Ben LaBolt, a White House spokesman, also pointed to statements on the subject during the presidential campaign by Heather Zichal, a top adviser on environmental and energy issues.
Zichal, who is now deputy to Carol Browner, the White House coordinator for climate and energy policy, said last fall that the Bush White House had prevented the EPA from making the endangerment finding "consistent with its obligations under the recent Supreme Court decision." She also said that while Obama supported congressional action on climate change, he was also committed to using the regulatory authority of the executive branch to reduce emissions that contribute to global warming.
LaBolt said the White House would not interfere with the agency's decision-making process.
If the environmental agency determines that carbon dioxide is a dangerous pollutant to be regulated under the Clean Air Act, it would set off one of the most extensive regulatory rule makings in history.

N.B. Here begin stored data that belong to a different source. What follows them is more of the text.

import Mathlib.Data.Fintype.Option
import Mathlib.LinearAlgebra.Pi
import Mathlib.Topology.Homotopy.Contractible
import Literature.AlgebraicTopology.SingularHomology.DisjointUnion
import Literature.AlgebraicTopology.SingularHomology.CohomologyOfPoint
import HarnessLib

/-!
# Singular cohomology of a finite discrete space

Topic `Literature/AlgebraicTopology/SingularHomology`. For a finite discrete space `D` and a
commutative ring `R` of coefficients:

* `isZero_singularCohomology_succ_of_finite_discrete` — `Hᵖ⁺¹(D; R) = 0` for every `p`;
* `nonempty_singularCohomology_zero_equiv_of_finite_discrete` — `H⁰(D; R) ≃ₗ[R] (D → R)`
  (the `R`-module of functions on the finitely many points).

This is the additivity of singular cohomology over the (finitely many) points
(A. Hatcher, *Algebraic Topology* (2002), §3.1 p. 202: `Hⁿ(∐_α X_α; G) ≅ ∏_α Hⁿ(X_α; G)`)
combined with the cohomology of a point (loc. cit. p. 199: `H⁰(pt; G) = G`, `Hⁿ(pt; G) = 0` for
`n > 0`). Proof: induction on the finite type (`Finite.induction_empty_option`): the empty space
has no cochains, and `Option α ≃ₜ α ⊕ pt` for discrete `α`, so the tree's two-summand additivity
`singularCohomology.sumEquiv` and `singularCohomologyZeroEquiv` /
`isZero_singularCohomology_of_subsingleton'` (file `CohomologyOfPoint`) apply; homeomorphic
spaces have isomorphic cohomology (`singularCohomology.mapIso`).

Written for the zero-dimensional case of Grothendieck's comparison theorem
(`Literature.AlgebraicGeometry.Motives.AffineAlgebraicDeRham`: the complex points of a finite
`ℂ`-scheme form a finite discrete subspace of `ℂⁿ`). Everything is proved; no named facts.

## References

* A. Hatcher, *Algebraic Topology*, CUP 2002, §3.1 pp. 199, 202. [HatcherAT2002]
-/

noncomputable section

open CategoryTheory CategoryTheory.Limits

universe u

namespace Literature.AlgebraicTopology.SingularHomology

variable (R : Type u) [CommRing R]

/-- The empty space has no cohomology in any degree (no singular simplices, so the cochain
modules are trivial); coefficients in any universe-compatible ring. [folklore] -/
theorem isZero_singularCohomology_of_isEmpty' (Y : Type u) [TopologicalSpace Y] [IsEmpty Y]
    (p : ℕ) : IsZero (singularCohomology R R Y p) := by
  refine ShortComplex.isZero_homology_of_isZero_X₂ _ ?_
  change IsZero ((singularCochainComplex R R Y).X p)
  haveI : Subsingleton ((singularCochainComplex R R Y).X p) :=
    ⟨fun φ ψ => singularCochainComplex.ext fun σ => isEmptyElim σ⟩
  exact ModuleCat.isZero_of_subsingleton _

/-- The induction behind the computation: for every finite type `D` and every discrete topology
on it, `Hᵖ⁺¹(D; R) = 0` for all `p` and `H⁰(D; R) ≃ₗ[R] (D → R)`. (Induction
`∅`, `Option α ≃ α ⊕ pt`, transport along bijections = homeomorphisms of discrete spaces.)
[cite: HatcherAT2002, §3.1 p. 202] -/
theorem singularCohomology_finite_discrete_aux (D : Type u) [Finite D] :
    ∀ (t : TopologicalSpace D), @DiscreteTopology D t →
      (∀ p : ℕ, IsZero (@singularCohomology R _ R _ _ D t (p + 1))) ∧
        Nonempty (@singularCohomology R _ R _ _ D t 0 ≃ₗ[R] (D → R)) := by
  refine Finite.induction_empty_option
    (P := fun D => ∀ (t : TopologicalSpace D), @DiscreteTopology D t →
      (∀ p : ℕ, IsZero (@singularCohomology R _ R _ _ D t (p + 1))) ∧
        Nonempty (@singularCohomology R _ R _ _ D t 0 ≃ₗ[R] (D → R))) ?_ ?_ ?_ D
  · -- transport along a bijection
    intro α β e h tβ hβ
    letI tα : TopologicalSpace α := ⊥
    haveI hα : DiscreteTopology α := ⟨rfl⟩
    obtain ⟨h1, h2⟩ := h tα hα
    let e' : α ≃ₜ β :=
      { toEquiv := e
        continuous_toFun := continuous_of_discreteTopology
        continuous_invFun := continuous_of_discreteTopology }
    refine ⟨fun p => IsZero.of_iso (h1 p) (singularCohomology.mapIso (R := R) (M := R) e' (p + 1)),
      ⟨((singularCohomology.mapIso (R := R) (M := R) e' 0).toLinearEquiv.trans h2.some).trans
        (LinearEquiv.funCongrLeft R R e.symm)⟩⟩
  · -- the empty space
    intro t _
    haveI : Subsingleton (@singularCohomology R _ R _ _ PEmpty t 0) :=
      ModuleCat.subsingleton_of_isZero (isZero_singularCohomology_of_isEmpty' R PEmpty 0)
    exact ⟨fun p => isZero_singularCohomology_of_isEmpty' R PEmpty (p + 1),
      ⟨LinearEquiv.ofSubsingleton _ _⟩⟩
  · -- adding one point
    intro α _ ih tO hO
    letI tα : TopologicalSpace α := ⊥
    haveI hα : DiscreteTopology α := ⟨rfl⟩
    obtain ⟨h1, h2⟩ := ih tα hα
    let e : Option α ≃ₜ (α ⊕ PUnit.{u + 1}) :=
      { toEquiv := Equiv.optionEquivSumPUnit α
        continuous_toFun := continuous_of_discreteTopology
        continuous_invFun := continuous_of_discreteTopology }
    refine ⟨fun p => ?_, ?_⟩
    · haveI : Subsingleton (singularCohomology R R α (p + 1)) :=
        ModuleCat.subsingleton_of_isZero (h1 p)
      haveI : Subsingleton (singularCohomology R R PUnit.{u + 1} (p + 1)) :=
        ModuleCat.subsingleton_of_isZero
          (singularCochainComplex.isZero_singularCohomology_of_subsingleton' (R := R) (M := R)
            (X := PUnit.{u + 1}) (Nat.succ_ne_zero p))
      haveI : Subsingleton (singularCohomology R R (α ⊕ PUnit.{u + 1}) (p + 1)) :=
        (singularCohomology.sumEquiv R R α PUnit.{u + 1} (p + 1)).toEquiv.subsingleton
      exact IsZero.of_iso (ModuleCat.isZero_of_subsingleton _)
        (singularCohomology.mapIso (R := R) (M := R) e (p + 1)).symm
    · let e₁ : singularCohomology R R (Option α) 0 ≃ₗ[R]
          singularCohomology R R (α ⊕ PUnit.{u + 1}) 0 :=
        (singularCohomology.mapIso (R := R) (M := R) e 0).symm.toLinearEquiv
      let e₂ : singularCohomology R R (α ⊕ PUnit.{u + 1}) 0 ≃ₗ[R] (α → R) × R :=
        (singularCohomology.sumEquiv R R α PUnit.{u + 1} 0).trans
          (LinearEquiv.prodCongr h2.some (singularCohomologyZeroEquiv R R PUnit.{u + 1}))
      let e₃ : ((α → R) × R) ≃ₗ[R] (Option α → R) :=
        (LinearEquiv.prodComm R _ _).trans
          (LinearEquiv.piOptionEquivProd R (M := fun _ : Option α => R)).symm
      exact ⟨(e₁.trans e₂).trans e₃⟩

variable (D : Type u) [TopologicalSpace D] [DiscreteTopology D] [Finite D]

/-- **`Hᵖ⁺¹(D; R) = 0` for a finite discrete space `D`** (additivity over the points and
`Hⁿ(pt) = 0`, `n > 0`; Hatcher 2002, §3.1 pp. 199, 202). [cite: HatcherAT2002, §3.1 p. 202] -/
theorem isZero_singularCohomology_succ_of_finite_discrete (p : ℕ) :
    IsZero (singularCohomology R R D (p + 1)) :=
  ((singularCohomology_finite_discrete_aux R D) _ ‹_›).1 p

/-- **`H⁰(D; R) ≅ R^D` for a finite discrete space `D`**: the functions on the points
(additivity over the points and `H⁰(pt) = R`; Hatcher 2002, §3.1 pp. 199, 202).
[cite: HatcherAT2002, §3.1 p. 202] -/
theorem nonempty_singularCohomology_zero_equiv_of_finite_discrete :
    Nonempty (singularCohomology R R D 0 ≃ₗ[R] (D → R)) :=
  ((singularCohomology_finite_discrete_aux R D) _ ‹_›).2

/-- In particular `Hᵖ⁺¹(D; R)` has a single element. [folklore] -/
theorem subsingleton_singularCohomology_succ_of_finite_discrete (p : ℕ) :
    Subsingleton (singularCohomology R R D (p + 1)) :=
  ModuleCat.subsingleton_of_isZero (isZero_singularCohomology_succ_of_finite_discrete R D p)

end Literature.AlgebraicTopology.SingularHomology

end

Jackson knows that she would be stepping into a minefield of congressional and industry opposition and said that she was trying to devise a program that allayed these worries.
"We are poised to be specific on what we regulate and on what schedule," Jackson said. "We don't want people to spin that into a doomsday scenario."

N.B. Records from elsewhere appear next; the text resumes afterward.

/-- [folklore] -/
theorem mem_mulZ (prec : ℕ) (hx : mem x I) (hy : mem y J) : mem (x * y) (mulZ prec I J) := by
  unfold mulZ
  split_ifs with h
  · rcases Bool.or_eq_true_iff.1 h with h | h
    · rw [eq_zero_of_isZero h hx, zero_mul]; exact mem_zero
    · rw [eq_zero_of_isZero h hy, mul_zero]; exact mem_zero
  · exact mem_mulR prec hx hy

/-- Rounded product dyadic POINT × interval, skipping zero factors. [folklore] -/
def mulDZ (prec : ℕ) (d : Dyad) (J : IntervalD) : IntervalD :=
  if (d.m == 0) || isZero J then ofInt 0 else roundOut prec (mulDyad J d)

/-- [folklore] -/
theorem mem_mulDZ (prec : ℕ) (d : Dyad) (hy : mem y J) : mem (d.toReal * y) (mulDZ prec d J) := by
  unfold mulDZ
  split_ifs with h
  · simp only [Bool.or_eq_true, beq_iff_eq] at h
    rcases h with h | h
    · rw [(Dyad.toReal_eq_zero_iff d).2 h, zero_mul]; exact mem_zero
    · rw [eq_zero_of_isZero h hy, mul_zero]; exact mem_zero
  · rw [mul_comm]; exact mem_roundOut prec (mem_mulDyad hy d)

/-- Product of two dyadic points as a rounded interval, skipping zero factors. [folklore] -/
def mulDD (prec : ℕ) (a b : Dyad) : IntervalD :=
  if (a.m == 0) || (b.m == 0) then ofInt 0 else roundOut prec (ofDyad (Dyad.mul a b))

Even some who favor an aggressive approach to climate change said they were wary of the agency's asserting exclusive authority over carbon emissions. They say that the Clean Air Act, now more than 40 years old, was not designed to regulate ubiquitous substances like carbon dioxide. Using the law, they say, would capture carbon emissions from new facilities, but not existing ones, blunting its impact. They also believe that a broader approach that addresses all sectors of the economy and that is fully debated in Congress would be better than a regulatory approach that could drag through the courts for years.

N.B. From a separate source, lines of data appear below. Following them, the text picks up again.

/-- **STEP L′ (item 20498's body) at EVERY datum of a ♯ row of cell (G-ord, `e = 2`) at `p ≥ 5`** from item
21398 (was 20418) + PUB (incl. cite-only `hMz hAU hC2`) AND the rank-zero LOWER half at the datum's twist (`htwL`, crux
19357's conclusion at `(Wd, p)`) — gen 3's §25 theorem WITHOUT the sibling's Manin item. On the ♯ rows at every
`p ≥ 5`: `21398 ∧ 19357(twists) ∧ PUB ⟹ 20498`. [cite: WZhang2014, Thm. 1.1 and Thm. 10.2]
[cite: McCallumLMS1991, §5 Cor. 5.6 (p. 310)] [cite: JetchevSkinnerWan2017, §7.4.1 (pp. 29–31)]
[cite: GrossZagier1986, V.§2 and Conj. (V.2.2)] [cite: EdixhovenManin1991, §1] [cite: Miller2011LMS, Def. 1.1] -/
theorem adjustedHeegnerIndexBound_sharp_five_of_kolyvaginPrimitiveAdditiveAbelianType_of_twistLower
    (hPub : PublishedInputsAdditiveKoly) (hKA : KolyvaginPrimitiveAdditiveAbelianType)
    (hKatoT : Kato2004.rankZero_padicValNat_sha_add_padicValNat_tamagawa_le_of_additive_potGood_of_imageContainsSL2)
    (hMz : mazur_not_dvd_maninConstant_of_odd)
    (hAU : abbesUllmo_not_dvd_maninConstant_of_not_dvd_level)
    (hC2 : cesnavicius_not_two_dvd_maninConstant_of_two_dvd_level)
    (W : WeierstrassCurve ℚ) [W.IsElliptic] [W.IsGloballyMinimal] (p : ℕ) [Fact p.Prime]
    (N : ℕ) [NeZero N] (K : Type) [Field K] [NumberField K]
    (Dt : ModularParametrizationData W N) (H : HeegnerDatum N (NumberField.discr K)) (ι : K →+* ℂ)
    (P : (W.baseChange K).toAffine.Point)
    (Wd : WeierstrassCurve ℚ) [Wd.IsElliptic] [Wd.IsGloballyMinimal] (Cd : VariableChange ℚ)
    (hr : W.analyticRank = 1) (hc2 : N10.CellGordTwo W p) (hp5 : 5 ≤ p)
    (hsurjp : W.HasSurjectiveModNGaloisRep p)
    (hsp : ∀ (ℓ : ℕ) [Fact ℓ.Prime], W.HasMultiplicativeReductionAtPrime ℓ →
      ¬ p ∣ padicValInt ℓ W.minimalDiscriminantInt)
    (htwo : ∃ (ℓ₁ ℓ₂ : ℕ) (_ : Fact ℓ₁.Prime) (_ : Fact ℓ₂.Prime), ℓ₁ ≠ ℓ₂ ∧
      W.HasMultiplicativeReductionAtPrime ℓ₁ ∧ W.HasMultiplicativeReductionAtPrime ℓ₂)
    (htam : ¬ p ∣ W.tamagawaProduct)
    (hN : W.conductorNorm ℤ = N) (hK : IsImaginaryQuadratic K) (hHN : SatisfiesHeegnerHypothesis N K)
    (hP : WeierstrassCurve.Affine.Point.map ι.toRatAlgHom P = heegnerPointComplex Dt H)
    (hWd : Cd • W.quadraticTwist (NumberField.discr K : ℚ) = Wd)
    (htwL : Typed.MissingLowerBoundAt Wd p) :
    (2 * padicValNat p (AddSubgroup.zmultiples P).index : ℤ) ≤
      padicValNat p (W.baseChange K).shaOrder + padicValNat p W.tamagawaProduct +
        padicValNat p Wd.tamagawaProduct + 2 * padicValRat p (Dt.c : ℚ) := by
  have hp : p.Prime := Fact.out
  have hlow : Typed.MissingLowerBoundAt W p :=
    cellGordTwo_missingLowerBoundAt_rankOne_sharp_five_of_kolyvaginPrimitiveAdditiveAbelianType hPub hKA hKatoT
      hMz hAU hC2 W p hr hc2 hp5 hsurjp hsp htwo htam
  obtain ⟨hp2, hadd, -, -⟩ := hc2
  obtain ⟨hGZ, hKo, -, hGZK, hmod, -, -, -, -, -⟩ := hPub
  have hpN : p ∣ N := by
    rw [← hN]; exact (W.dvd_conductorNorm_iff_not_hasGoodReductionAtPrime p).mpr hadd.1
  have hμ : ¬ p ∣ Units.torsionOrder K := not_dvd_unitsTorsionOrder_of_heegner hK hHN hp hp2 hpN
  by_cases hLt : (W.quadraticTwist (NumberField.discr K : ℚ)).entireLFunction 1 = 0
  · -- degenerate corner (Part 12): torsion Heegner point, index `0`
    have htor : IsOfFinAddOrder P :=
      isOfFinAddOrder_heegnerPoint_of_twist_value_eq_zero W N K Dt H ι P (hGZ N W K) hmod hK hHN hP hr hLt
    haveI : Infinite (W.baseChange K).toAffine.Point :=
      infinite_point_baseChange_of_analyticRank_eq_one hGZK W K hK.1 hr
    rw [index_zmultiples_eq_zero_of_isOfFinAddOrder htor]
    have e3 : (0 : ℤ) ≤ padicValRat p (Dt.c : ℚ) := by rw [padicValRat.of_int]; positivity
    have e4 : (0 : ℤ) ≤ (padicValNat p (W.baseChange K).shaOrder : ℤ) + padicValNat p W.tamagawaProduct +
        padicValNat p Wd.tamagawaProduct := by positivity
    simp only [padicValNat_zero_right, Nat.cast_zero, mul_zero]
    linarith
  · -- generic case: Part 9's no-free-lunch mechanism at this datum
    subst hN
    have hu : padicValRat p (Cd.u : ℚ) = 0 :=
      padicValRat_u_eq_zero_of_twist_minimal' W p K hK hHN hadd.1 Cd hWd
    exact adjustedIndexBound_of_missingLowerBoundAt_of_twistLower W p (W.conductorNorm ℤ) K Dt H ι P (hGZ _ W K)
      (hKo _ W K) hGZK hmod hK hHN hP hp2 hμ hr hLt Wd Cd hWd hu hlow htwL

The finding and proposed regulations would be issued in sequence, with ample opportunity for public comment and not in a sudden burst of regulatory muscle-flexing, Jackson said. The regulations would work in concert with any legislation and not supplant it, she added.
"What we are likely to see is an interplay of authorities, some new, some existing," she said.
That is not likely to assuage critics, including many Democrats from states dependent on coal-generated electricity and manufacturing jobs, where such regulation could significantly increase costs. Representative John Dingell, the Michigan Democrat who has long championed the interests of the auto industry, said that the regulation of carbon dioxide emissions by the EPA would set off a "glorious mess" that would resonate throughout the economy.
Senator John Barrasso, Republican of Wyoming, warned Jackson during her January confirmation hearing that she should not undercut Congress's authority by using the agency's regulatory power to address global warming. Barrasso called the use of the Clean Air Act to regulate carbon "a disaster waiting to happen."
Many environmental advocates, however, said the EPA's action was long overdue, but added that it was only as a stopgap until Congress passed comprehensive climate change legislation.
"It's politically necessary, scientifically necessary and legally necessary," said David Bookbinder, chief climate counsel at the Sierra Club, a plaintiff in the Supreme Court case.
But, Bookbinder added, congressional action is preferable to the agency's acting on its own. "We are loudly advocating for tailor-made legislation as the best means of addressing carbon emissions," he said. "Trying to address climate change via a series of rule makings from EPA is a distant second best."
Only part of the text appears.